◆ **Work order**: As the answer, give a copy of each line below that includes the word "floors".

(Excerpted data)

/-!
# THE NEXT-SCALE HESSIAN OF THE TORUS ROAD IS LIPSCHITZ IN THE BACKGROUND POTENTIAL, COARSE-LOCALLY — MESH- AND VOLUME-FREE: for two
# potentials `V₁, V₂ ≥ −λ` with `|V₁ − V₂| ≤ D` pointwise, the Schur complements `T_i = Q′tH_{V_i}⁻¹Q′t*` of the block columns and their inverses
# (the road's next-scale Hessians `(n+1)^dT_i⁻¹`) satisfy `|T₁(y,y′) − T₂(y,y′)|, |T₁⁻¹(y,y′) − T₂⁻¹(y,y′)| ≤ C·D·e^{−δρ_s(y,y′)}` — given the coarse
# floors, and UNCONDITIONALLY on the two-sided class, `(C, δ)` from `(d, a, λ, Λ)` only (row NE7b, node U5c; (131)–(141) BY NAME; [folklore])

Cell `pub-balaban`, sub-cell `t4`, spine estimate NE7b (`T4WeightBudget.RelWeightBound`; the cell's OWN estimate — NOT PRINTED in
[Bałaban 1983–89], NOT PROVED).  Crux-route work under `Spine/NE7b/` by the row OWNER (`t4-ne7b-p1` gen 121, file (142)) under FREEZE
(0)'s crux-prover clause — the coarse half of the regularity-in-the-background of the locality column ((141) did `H⁻¹`); NOTHING of
Bałaban's is named as a Lean object, valued or asserted; no `T4Continuum/Support` leaf typed; no `def`, no notation (both families of block
columns enter through their displayed equations; `T_i⁻¹` is Mathlib's inverse of `Matrix.of T_i`); zero `sorry`.  Imports (BY NAME): the
OWNER's (141) `…SupTorusPropagatorModulus` (`blockSq_sub_le_of_potentials`), (139) `…SupTorusCovarianceLocality`
(`det_isUnit_of_floor`; through it (138) `coarse_convolution_le`, (137) `rate_mono`, (135) `coarse_floor`, (134) `schur_inverse_decay`, (133)
`sum_indicator_mul`, (131) `exists_rate`), Mathlib's `Matrix.inv_sub_inv`.

WHY (located).  The effective action's Hessian at the next scale is `W″(φ) = (n+1)^dT(φ)⁻¹`, `T(φ) = Q′t(At + diag(u″∘φ))⁻¹Q′t*` ((100)∕(102),
(136)); its continuity in the background `φ` — through `V = u″∘φ` — is what makes the next-scale action `C²` with LOCAL control of the modulus.
(141) gives `H_{V₁}⁻¹ − H_{V₂}⁻¹` block-to-block of size `D = sup|V₁ − V₂|`; on the block indicator source (`Σ𝟙² = (n+1)^d`) this is the
block `ℓ²` distance of the columns `ψ¹_{y′} − ψ²_{y′}`, and block Cauchy–Schwarz cancels the block volume exactly: `|T₁ − T₂|(y,y′) ≤
√(const)·D·e^{−(κ∕2)ρ_s}`.  For the inverses, `T₁⁻¹ − T₂⁻¹ = T₁⁻¹(T₂ − T₁)T₂⁻¹` (both invertible by the floors, (139) `det_isUnit_of_floor`),
and (134)'s decay of `T_i⁻¹` with two coarse convolutions ((138), rates `δa = min(κ∕2, δ₁∕2)`, `δb = δa∕2`) gives the same shape.

WHAT IS PROVED ([folklore]; fine torus `Site d ((n+1)s)`, coarse `Site d s`, `[NeZero s]`; both actions DISPLAYED; `bt x = σ_s(blk n (wm x))`;
`T_i(y,y′) = (n+1)^{−d}Σ_z ψ^i_{y′}(σ(chart (wm y) z))`, `H_{V_i}ψ^i_{y′} = 𝟙[bt · = y′]`; `m_κ = min(2,a) − λ − 2dκ² − a(e^{2dκ} − 1)`; `K_α = (2∕(1 −
e^{−α}))^d`; `ρ_s` = (132)'s distance written out):
* §1 `sum_indicator_sq` (`Σ_x 𝟙[bt x = y′]² = (n+1)^d`), **`column_sub_blockSq_le`** (`Σ_z (ψ¹ − ψ²)_{y′}(σ(chart (wm y) z))² ≤
  m_{κ∕2}⁻²(D²m_κ⁻²e^{4dκ}(n+1)^d·e^{dκ}K_κ)e^{dκ}e^{−κρ_s(y,y′)}`), **`schur_sub_le`** (`|T₁(y,y′) − T₂(y,y′)| ≤ √(m_{κ∕2}⁻²m_κ⁻²e^{6dκ}K_κ)·D·
  e^{−(κ∕2)ρ_s(y,y′)}` — mesh-free).
* §2 **`nextScale_hessian_lipschitz_of_floor`** (`a ≥ 0`, `λ < min(2,a)`, `γ > 0`: `∃ C δ > 0` such that for ALL `n, s`, `V₁, V₂ ≥ −λ` with
  `|V₁ − V₂| ≤ D`, block columns with the floors `γΣg² ≤ ⟨g,T_ig⟩`: (i) `|T₁ − T₂|(y,y′) ≤ CDe^{−δρ_s}`, (ii) `|T₁⁻¹ − T₂⁻¹|(y,y′) ≤ CDe^{−δρ_s}`),
  THE HEADLINE **`nextScale_hessian_lipschitz`** (the same UNCONDITIONALLY on the two-sided class `−λ ≤ V_i ≤ Λ`, `a > 0`; constants from
  `(d, a, λ, Λ)` only).
* §3 toy.

HONEST (what this is NOT).  Lipschitz (first order) in the sup distance of the potentials; the response and the covariance inherit the
modulus by the same algebra ((137)∕(139) twice — not typed); the block-average class version is three lines from (140) (not typed);
`W″ = (n+1)^dT⁻¹` is the road's identification ((102)∕(136)), not re-proved; constants explicit, far from sharp; cubic periods; scalar
skeleton ((A3), NC-NE7b-α UNRULED); nothing of the covariant propagators; nothing of Bałaban's.  BY-NAME EFFECT ON THE WALL: NONE.  NE7b
NOT PRINTED ∕ NOT PROVED; spine PROVED 0∕9; rung (B)+1 on a FINITE torus — NOT infinite volume, NOT the mass gap, NOT Clay.  HONEST
DEPENDENCY: continuum YM on T⁴ ⇐ BetaPertH ∧ nine spine estimates (0∕9 proved); BetaPertH ⇐ (D1) ∧ (D4) ∧ CAP+tail; G-an2-4 gates asym,
D1 and NE2∕3∕4.
-/

set_option autoImplicit false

(End Excerpted data)

◆ **Result below**:
# floors, and UNCONDITIONALLY on the two-sided class, `(C, δ)` from `(d, a, λ, Λ)` only (row NE7b, node U5c; (131)–(141) BY NAME; [folklore])
√(const)·D·e^{−(κ∕2)ρ_s}`.  For the inverses, `T₁⁻¹ − T₂⁻¹ = T₁⁻¹(T₂ − T₁)T₂⁻¹` (both invertible by the floors, (139) `det_isUnit_of_floor`),
  `|V₁ − V₂| ≤ D`, block columns with the floors `γΣg² ≤ ⟨g,T_ig⟩`: (i) `|T₁ − T₂|(y,y′) ≤ CDe^{−δρ_s}`, (ii) `|T₁⁻¹ − T₂⁻¹|(y,y′) ≤ CDe^{−δρ_s}`),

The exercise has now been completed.